Both rifles are about the same length, so they both move around corners at about the same rate. The side-folding stock of the AR-180 makes for handier storage, but I can imagine no circumstance under which one might want to run the gun in this configuration. The open-tipped flash suppressor on the AR-180 grossly differs from the closed birdcage of the M16A1, but they seem comparably effective in dim light.
The real differences between these two platforms arise when you run the guns fast. My M16A1 drops its magazines freely and quickly when you stroke the magazine release. My AR-180 usually requires a little tug. Both guns lock their bolts to the rear on the last round fired.
The ergonomics for the M16 set the world standard. Refresh the magazines and slap the bolt release to get the M16 back in action. Only the Thompson submachine gun is faster.

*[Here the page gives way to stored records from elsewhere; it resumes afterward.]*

import Literature.AlgebraicGeometry.RelativeSpec.GeometricQuotientRecognition
import Literature.AlgebraicGeometry.Motives.MumfordTateInvariantsScalarExtension
import Mathlib.AlgebraicGeometry.Morphisms.Flat
import Mathlib.Algebra.Category.Ring.Constructions
import Mathlib.RingTheory.Flat.Basic
import HarnessLib

/-!
# Geometric quotients by finite groups commute with extension of the base field
# (SGA 1, Exp. V, Prop. 1.9; Mumford, *Abelian Varieties*, §7, Theorem p. 66)

SGA 1, Exp. V, Prop. 1.9: "la formation du quotient `X/G` commute au changement de base plat". This
file proves the case of a change of base FIELD `Spec K → Spec k` (any field extension, automatically
flat): if a finite group `G` acts on `X` over `Spec k` and `p : X → Q` is an affine geometric quotient
over `k` (Mumford's conditions (1), (2): `ActionOver.IsGeometricQuotient`, e.g. the tree's `X → X/G`),
then the base change `p_K : X_K → Q_K` is a geometric quotient of `X_K = X ×_k Spec K` by the base-changed
action (`ActionOver.isGeometricQuotient_baseChange`); in particular `p_K` is again a categorical quotient
for separated targets (`IsGeometricQuotient.existsUnique_desc`).

Proof (Mumford's (2) on an affine cover, then `ActionOver.isGeometricQuotient_of_range_app`): for an
affine open `V ⊆ Q`, the sections of `Q_K` over `V_K` and of `X_K` over `(p⁻¹V)_K` are the base changes
`K ⊗_k Γ(Q, V)`, `K ⊗_k Γ(X, p⁻¹V)` (`isPushout_sections_baseChange`, Mathlib
`isIso_pushoutSection_of_isAffineOpen`); `p♯` stays injective after `K ⊗_k –` (`K` is flat over the field
`k`) and the `G`-invariants of `K ⊗_k Γ(X, p⁻¹V)` are `K ⊗_k Γ(X, p⁻¹V)^G = K ⊗_k Γ(Q, V)` ("invariants
commute with extension of scalars", the tree's `Motives.setOf_forall_eq_span_image_of_isBaseChange`).

* `injective_of_isBaseChange` (and the private `range_eq_span_of_isBaseChange`) — linear algebra of base
  change along a field extension;
* `isPushout_sections_baseChange` — `Γ(X_K, (pr₁)⁻¹U) = K ⊗_k Γ(X, U)` for `U ⊆ X` affine open;
* `ActionOver.isGeometricQuotient_baseChange` — the theorem.

Everything is proved; no named facts and no definitions.

Mathlib searched (pin): `isIso_pushoutSection_of_isAffineOpen`, `isIso_pushoutSection_iff`,
`CommRingCat.isPushout_iff_isPushout`, `Algebra.IsPushout.out`, `IsBaseChange.equiv`,
`IsBaseChange.inductionOn`, `Module.Flat.lTensor_preserves_injective_linearMap`, `IsPullback.of_bot`,
`MorphismProperty.IsStableUnderBaseChange.of_isPullback` (all used); Mathlib has fpqc descent of
morphisms but no quotients of schemes by finite groups.

## References

* A. Grothendieck, *SGA 1*, Exp. V, §1, Prop. 1.9 (quotients commute with flat base change). [SGA1]
* D. Mumford, *Abelian Varieties* (1970), §7, Theorem p. 66 and its proof. [MumfordAV1970]
-/

noncomputable section

universe u

open CategoryTheory Limits AlgebraicGeometry Opposite TensorProduct

namespace Literature.AlgebraicGeometry.RelativeSpec

/-! ### Linear algebra of base change along a field extension -/

section Algebra

variable {k K : Type*} [Field k] [CommRing K] [Algebra k K]
  {M N M₂ N₂ : Type*} [AddCommGroup M] [Module k M] [AddCommGroup N] [Module k N] [Module K N]
  [IsScalarTower k K N] [AddCommGroup M₂] [Module k M₂] [AddCommGroup N₂] [Module k N₂] [Module K N₂]
  [IsScalarTower k K N₂] {j₁ : M →ₗ[k] N} {j₂ : M₂ →ₗ[k] N₂}

/-- A `K`-linear map extending a `k`-linear map along base changes is the base change: on
`K ⊗_k M` it is `1 ⊗ φ` transported along the identifications. [folklore] -/
private theorem apply_equiv_eq_of_isBaseChange (h₁ : IsBaseChange K j₁) (h₂ : IsBaseChange K j₂)
    (φ : M →ₗ[k] M₂) (φ' : N →ₗ[K] N₂) (hc : ∀ x, φ' (j₁ x) = j₂ (φ x)) (z : K ⊗[k] M) :
    φ' (h₁.equiv z) = h₂.equiv (φ.baseChange K z) := by
  induction z using TensorProduct.induction_on with
  | zero => simp
  | tmul c m => rw [LinearMap.baseChange_tmul, h₁.equiv_tmul, h₂.equiv_tmul, map_smul, hc]
  | add x y hx hy => rw [map_add, map_add, hx, hy, map_add, map_add]

/-- **Injectivity survives base change along a field extension**: if `φ' : N → N₂` is `K`-linear and
extends the injective `k`-linear `φ : M → M₂` along base changes `j₁ : M → N`, `j₂ : M₂ → N₂` to the
FLAT `k`-algebra `K` (e.g. a field extension), then `φ'` is injective (`φ' ≅ 1_K ⊗ φ`).
[cite: SGA1, Exp. V Prop. 1.9 (proof)] -/
theorem injective_of_isBaseChange [Module.Flat k K] (h₁ : IsBaseChange K j₁) (h₂ : IsBaseChange K j₂)
    (φ : M →ₗ[k] M₂) (φ' : N →ₗ[K] N₂) (hc : ∀ x, φ' (j₁ x) = j₂ (φ x))
    (hφ : Function.Injective φ) : Function.Injective φ' := by
  intro x y hxy
  obtain ⟨z, rfl⟩ := h₁.equiv.surjective x
  obtain ⟨w, rfl⟩ := h₁.equiv.surjective y
  rw [apply_equiv_eq_of_isBaseChange h₁ h₂ φ φ' hc, apply_equiv_eq_of_isBaseChange h₁ h₂ φ φ' hc] at hxy
  have h := h₂.equiv.injective hxy
  rw [LinearMap.baseChange_eq_ltensor] at h
  rw [Module.Flat.lTensor_preserves_injective_linearMap φ hφ h]

omit [IsScalarTower k K N₂] in
/-- **The image of a base-changed map is spanned by the image**: with `φ'` extending `φ` along base
changes as above, `range φ' = K · j₂(range φ)`. [folklore] -/
private theorem range_eq_span_of_isBaseChange (h₁ : IsBaseChange K j₁) (φ : M →ₗ[k] M₂) (φ' : N →ₗ[K] N₂)
    (hc : ∀ x, φ' (j₁ x) = j₂ (φ x)) :
    (LinearMap.range φ' : Set N₂) = Submodule.span K (j₂ '' Set.range φ) := by
  apply le_antisymm
  · rintro _ ⟨x, rfl⟩
    refine h₁.inductionOn x (fun x => φ' x ∈ Submodule.span K (j₂ '' Set.range φ)) ?_ ?_ ?_ ?_
    · rw [map_zero]; exact Submodule.zero_mem _
    · intro m
      rw [hc]
      exact Submodule.subset_span ⟨φ m, ⟨m, rfl⟩, rfl⟩
    · intro c n hn
      rw [map_smul]
      exact Submodule.smul_mem _ c hn
    · intro n₁ n₂ h₁' h₂'
      rw [map_add]
      exact Submodule.add_mem _ h₁' h₂'
  · refine SetLike.coe_subset_coe.mpr (Submodule.span_le.mpr ?_)
    rintro _ ⟨_, ⟨m, rfl⟩, rfl⟩
    exact ⟨j₁ m, hc m⟩

end Algebra

/-! ### Sections along commutative triangles; sections of a base change over an affine open -/

section Sections

/-- `g♯` followed by `f♯` on compatible opens is `h♯` when `f ≫ g = h`. [folklore] -/
private theorem appLE_comp_appLE_of_comp_eq {X Y Z : Scheme.{u}} {f : X ⟶ Y} {g : Y ⟶ Z} {h : X ⟶ Z}
    (e : f ≫ g = h) (U : Z.Opens) (V : Y.Opens) (W : X.Opens) (hV : V ≤ g ⁻¹ᵁ U) (hW : W ≤ f ⁻¹ᵁ V)
    (hW' : W ≤ h ⁻¹ᵁ U) : g.appLE U V hV ≫ f.appLE V W hW = h.appLE U W hW' := by
  subst e
  exact Scheme.Hom.appLE_comp_appLE _ _ _ _ _ _ _
import Summits.Ventures.Crystal3D.Kissing125.SearchCheck3
import HarnessLib

/-!
# The run of the growth search at `κ = 7/32`, part 92 of 256 (computational, `native_decide`)

HONEST FRAMING (cell pub-crystal3d, K-path at `h = 5/4`): this is NOT a result printed by Hales.  It is his
METHOD (arXiv:1209.6043, Theorem 3: the main estimate + the classification of the contact graphs of kissing
configurations, in the tree's form of a verified interval-arithmetic growth search, `Literature/…/KissingSearch*.lean`)
RE-RUN at the separation `5/2` instead of `2h₀ = 2.52` (largest long-side cosine `κ = 1 − (5/4)²/2 = 7/32` instead of
`κ₀ = 1031/5000`).  The declarations are namespace-shadowing COPIES of the tree's declarations (same names, inside
`namespace Summit.Ventures.Crystal3D.Kissing125[.KissingSearch]`, original docstrings and citation tags kept — the tags
name the printed METHOD step each declaration implements); the diff to the originals is stated per file.  Generated by
`HOME/lean/kissing125/gen/mkfiles.py`; audit recipe in `HOME/lean/kissing125/README.md`.  Nothing here is asserted
about GAP(1.26) or any census.

THIS FILE: part `92` of the computation `∀ i < 256, checkPart 5 256 i 60 = true` for the 7/32 checker
(`SearchCheck*.lean`): the states of the depth-`5` frontier (`21 802` states at `7/32`; `17 556` in the tree's 128-part run
at `κ₀`) with index `≡ 92 (mod 256)`, each searched with fuel `60` — `256` parts so that a part carries about the node
count of a `κ₀` part of the tree's run (the 7/32 search has ≈ `2.05×` the nodes; pilot measurement by typer-bulk g6, farm
`#eval` of a counting twin: every leaf killed by propagation or accepted as FCC/HCP, no bisection needed).  Assembled in `SearchFinal.lean`.

## References
* T. C. Hales, *A proof of Fejes Tóth's conjecture on sphere packings with kissing number twelve*,
  arXiv:1209.6043 (2012): Definition 1, Theorem 2 (main estimate `d₃`), Theorem 3, Lemmas 7–10. [`Hales2012`]
* R. E. Moore, *Interval Analysis* (1966), Theorem 3.1, §4.4. [`Moore1966`]
-/

namespace Summit.Ventures.Crystal3D.Kissing125

open Literature.Geometry.DiscreteGeometry

namespace KissingSearch

/-- **Part `92` of `256` of the growth search at `κ = 7/32` returns `true`** (frontier depth `5`, fuel `60`).
[cite: Hales2012, Theorem 3 and Lemma 8] -/
theorem checkPart_eq_true_092 : checkPart 5 256 92 60 = true := by
  native_decide

end KissingSearch

end Summit.Ventures.Crystal3D.Kissing125


import Summits.MatrixMultiplication.MatrixMultiplication.Theorems.AbelianSTPPCensusTAStatDRows

/-!
# T_A certificate, fourth range `6191 … 6379`: soundness (the main estimate)

Cell mm-stpp (rung F-M1), T_A = `τ = 2.371`; checker `…TAStatDDefs.lean`, data facts `…TAStatDRows.lean`, toolbox `…TAStatLemmas.lean`, two-member parts
`…TAStatTwoMember.lean`.  `sum_gain_le` = the third range's proof (`…TAStatCSound.lean`, numerals `6191/6379/343`) with the completeness of the second-member
lists as an extra hypothesis and ONE new branch: when the bucket walk (`TAStat2M.walk2`) answers with the two-member fallback (bucket strictly above the
maximal member's own), the member `m` realising `t*` is a different member listed in `M2[j]`, and `TAStat2M.two_member_assembly` closes the estimate from the
same row facts (U11 / U14 / E3 caps of the companions, Grynkiewicz budget at `TP[j]`); the walk's escape is the integer test `TAStat2M.tiOK` (callback via
`tiOK_sound`).  `not_beats_of_cert` is in the leaf file.  WHAT THIS IS NOT: no statement about STPP families beyond vM / U11-G / E3 of their shape data; no `ω`.
-/


set_option linter.dupNamespace false
set_option autoImplicit false

namespace Summit.MatrixMultiplication.MatrixMultiplication.Theorems.TAStatD

open TECert (tableOK vol us tableOK_iff tableOK_mono)
open ShapeCert (gainOf2371i D)
open TAStatDData (E VL TB nl nb)
open TAStat (tm Entry e0 domP leP leW vpI p1I p2I p3I piece pcs vpCand vpThresh cover tm_sorted getD_drop_add pcs_sound
  grynkiewicz_budget'_A grynkiewicz_budget'_B grynkiewicz_budget'_C tm_eq_of_cases affine_between quad_between vp_mono p1_between p2_between
  vpThresh_le capE_mul_le)
/-! ### The planar instances of the two case lemmas -/

/-- **Upper deviation on `ℤ²`, case form**: if `N ≥ 1`, `0 < u ≤ μ²` and `μ² + u ≤ c_{N+2}/c_N`, then `uN ≤ 8B`, or
`u²N ≤ 48 B μ² log(μ² e^{1+π})`, or `u³N ≤ 288 B μ⁴ (4+2π)²` (`B = kestenB 0 63 2.43`; inputs `kestenIneqZ2_sharp_25`,
submultiplicativity, `RatioRateAllDim.count_two_mul_le_envelope`).
[cite: MadrasSlade1993, §7.5, eq. (7.5.1) (upper side, planar, explicit)] -/
theorem upper_cases_two {N : ℕ} (hN : 1 ≤ N) {u : ℝ} (hu : 0 < u) (huμ : u ≤ connectiveConstant 2 ^ 2)
    (hdev : connectiveConstant 2 ^ 2 + u ≤ (count 2 (N + 2) : ℝ) / count 2 N) :
    u * N ≤ 8 * KestenHairpin.kestenB 0 63 2.43 ∨
      u ^ 2 * N ≤ 48 * KestenHairpin.kestenB 0 63 2.43 * connectiveConstant 2 ^ 2 *
        Real.log (connectiveConstant 2 * Real.exp (1 + Real.pi + Real.log (connectiveConstant 2))) ∨
      u ^ 3 * N ≤ 288 * KestenHairpin.kestenB 0 63 2.43 * connectiveConstant 2 ^ 4 * (4 + 2 * Real.pi) ^ 2 := by
  set μ := connectiveConstant 2 with hμdef
  have hμ1 : 1 ≤ μ := one_le_connectiveConstant 2
  have ha : ∀ n, (0 : ℝ) < count 2 n := fun n => by exact_mod_cast one_le_count 2 n
  have hB1 : (1 : ℝ) ≤ KestenHairpin.kestenB 0 63 2.43 := le_trans (by norm_num) nine_le_kestenB_sharp_25
  have hK : ∀ n : ℕ, 1 ≤ n →
      (count 2 (n + 2) : ℝ) / count 2 n - KestenHairpin.kestenB 0 63 2.43 / n ≤ (count 2 (n + 4) : ℝ) / count 2 (n + 2) :=
    KestenHairpin.kestenIneqZ2_sharp_25
  have hsub : ∀ N M : ℕ, (count 2 (N + 2 * M) : ℝ) ≤ count 2 N * count 2 (2 * M) := fun N M => by
    exact_mod_cast count_add_le 2 N (2 * M)
  have hA1 : 1 ≤ μ * Real.exp (1 + Real.pi + Real.log μ) := by
    have hl := Real.log_nonneg hμ1
    have : 1 ≤ Real.exp (1 + Real.pi + Real.log μ) := Real.one_le_exp (by linarith [Real.pi_pos])
    nlinarith
  have hhi : ∀ M : ℕ, (count 2 (2 * M) : ℝ) ≤
      (μ * Real.exp (1 + Real.pi + Real.log μ)) * Real.exp ((4 + 2 * Real.pi) * Real.sqrt M) * μ ^ (2 * M) :=
    fun M => RatioRateAllDim.count_two_mul_le_envelope 0 M
  exact upper_rate_cases (a := fun n => (count 2 n : ℝ)) (a₂ := fun M => (count 2 (2 * M) : ℝ))
    ha hμ1 hB1 hA1 hK hsub hhi hN hu huμ hdev
import Literature.GroupTheory.CombinatorialGroupTheory.PuncturedSurfaceGroupFiniteIndexAssembly
import Literature.GroupTheory.CombinatorialGroupTheory.RibbonGraphFaceSystems
import HarnessLib

/-!
# Finite-index subgroups of punctured surface groups, modulo the Schreier layer (GT-A mod ShapeS)

Topic `Literature/GroupTheory/CombinatorialGroupTheory`.  The assembly
`PuncturedSurfaceGroup.puncturedSurfaceGroupFiniteIndexSubgroup_of_shapes`
(`PuncturedSurfaceGroupFiniteIndexAssembly.lean`, seat abc-iut-w5-d195) reduces the named fact
`PuncturedSurfaceGroupFiniteIndexSubgroup` (Hoare–Karrass–Solitar 1971 Thm 1; ZVC LNM 835
Thm 4.14.1) to two layers.  The NORMAL-FORM layer is now the theorem
`RibbonGraph.exists_puncturedSurfaceGroup_mulEquiv_of_faceSystem` (`RibbonGraphFaceSystems.lean`,
seat abc-iut-w5-d160: a one-vertex face system is the peripheral system of a punctured surface
group, via geometric free bases of ribbon graphs), so the fact holds modulo the SCHREIER layer alone
(`puncturedSurfaceGroupFiniteIndexSubgroup_of_schreier`): for every one-vertex face system `S` over a
finite alphabet `X` and every finite-index `K ≤ F(X)`, the one-vertex boundary system of the
Schreier ribbon graph of `K` with its cusp dictionary (the hypothesis `hS`, verbatim the statement
seat abc-iut-w5-d186 lands as `exists_schreierRibbonGraph`).  Theorems only.

## References

* A. H. M. Hoare, A. Karrass, D. Solitar, *Subgroups of finite index of Fuchsian groups*, Math. Z.
  120 (1971) 289–298, Thm 1. [HoareKarrassSolitar1971]
* H. Zieschang, E. Vogt, H.-D. Coldewey, *Surfaces and Planar Discontinuous Groups*, LNM 835,
  Springer 1980, Thm 4.14.1, §4.14. [ZieschangVogtColdewey1980]
-/

namespace Literature.GroupTheory.CombinatorialGroupTheory.PuncturedSurfaceGroup

open List Equiv Equiv.Perm Function Subgroup

/-- **GT-A modulo the Schreier layer**: if every finite-index subgroup `K` of a free group `F(X)`
carrying a one-vertex face system `S` has a one-vertex covering boundary system with the cusp
dictionary (`hS`), then finite-index subgroups of hyperbolic punctured surface groups are punctured
surface groups with the induced peripheral structure — the named fact
`PuncturedSurfaceGroupFiniteIndexSubgroup`; the normal-form layer is discharged by
`RibbonGraph.exists_puncturedSurfaceGroup_mulEquiv_of_faceSystem`.
[cite: ZieschangVogtColdewey1980, Thm 4.14.1 p.150] -/
theorem puncturedSurfaceGroupFiniteIndexSubgroup_of_schreier
    (hS : ∀ {X : Type} [Fintype X] [DecidableEq X]
      (S : List (List (X × Bool))), S.flatten.Nodup → (∀ x, x ∈ S.flatten) → (∀ F ∈ S, F ≠ []) →
      (∀ x y, (sysPerm S).SameCycle x y) →
      ∀ (K : Subgroup (FreeGroup X)), K.FiniteIndex →
      ∃ (E : Type) (_ : Fintype E) (_ : DecidableEq E) (Φ : FreeGroup E ≃* K)
        (Fs : List (List (E × Bool)))
        (face : Fin Fs.length → Fin S.length) (rep : Fin Fs.length → FreeGroup X)
        (m : Fin Fs.length → ℕ),
        Fs.flatten.Nodup ∧ (∀ l, l ∈ Fs.flatten) ∧ (∀ W ∈ Fs, W ≠ []) ∧
        (∀ l l', (sysPerm Fs).SameCycle l l') ∧
        Fintype.card E + K.index = K.index * Fintype.card X + 1 ∧
        (∀ i, 0 < m i ∧
          ((Φ (FreeGroup.mk (Fs.get i)) : FreeGroup X) =
            rep i * FreeGroup.mk (S.get (face i)) ^ (m i) * (rep i)⁻¹) ∧
          (∀ n : ℤ, rep i * FreeGroup.mk (S.get (face i)) ^ n * (rep i)⁻¹ ∈ K ↔ (m i : ℤ) ∣ n)) ∧
        (∀ (f : Fin S.length) (δ : FreeGroup X), ∃! i : Fin Fs.length, face i = f ∧
          ∃ k ∈ K, ∃ z ∈ Subgroup.zpowers (FreeGroup.mk (S.get f)), rep i = k * δ * z)) :
    Literature.GroupTheory.CombinatorialGroupTheory.PuncturedSurfaceGroupFiniteIndexSubgroup :=
  puncturedSurfaceGroupFiniteIndexSubgroup_of_shapes hS fun Fs h0 hd hc hne htr =>
    RibbonGraph.exists_puncturedSurfaceGroup_mulEquiv_of_faceSystem Fs h0 hd hc hne htr

end Literature.GroupTheory.CombinatorialGroupTheory.PuncturedSurfaceGroup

On the Tommy gun, the bolt locks back on the last round and you simply swap magazines and squeeze the trigger to get the gun running again. In the case of the AR-180 one must pull back slightly on the charging handle to release the bolt over a fresh magazine. To do so quickly inevitably involves tilting the gun slightly to improve access with the weak hand. This chore is almost as fast though incrementally more complicated than the similar drill on the M16A1.
The AR-180 was markedly easier to build than was the M16A1, and it benefitted from a generation’s worth of engineering evolution not available in 1956 when Gene and his buddies birthed the AR-10. However, in its practical respects both the M16A1 and its younger sibling the AR-180 run about the same. The personality of the two rifles is different due to the twanging recoil spring in the butt of the earlier gun, but they each throw bullets with comparable alacrity. The M16A1 is incrementally faster and incrementally more comfortable than the later gun but not by a great margin.
The AR-180 never made much of a splash militarily speaking, while the M16 still soldiers on in US military service more than half a century after its conception. However, the AR180 went on to inspire the likes of the HK G36, the Steyr AUG, and the British SA80, all modern designs with plenty of combat cred. So long as each gun is shown appropriate attention with a cleaning kit they are both comparably effective tactical tools.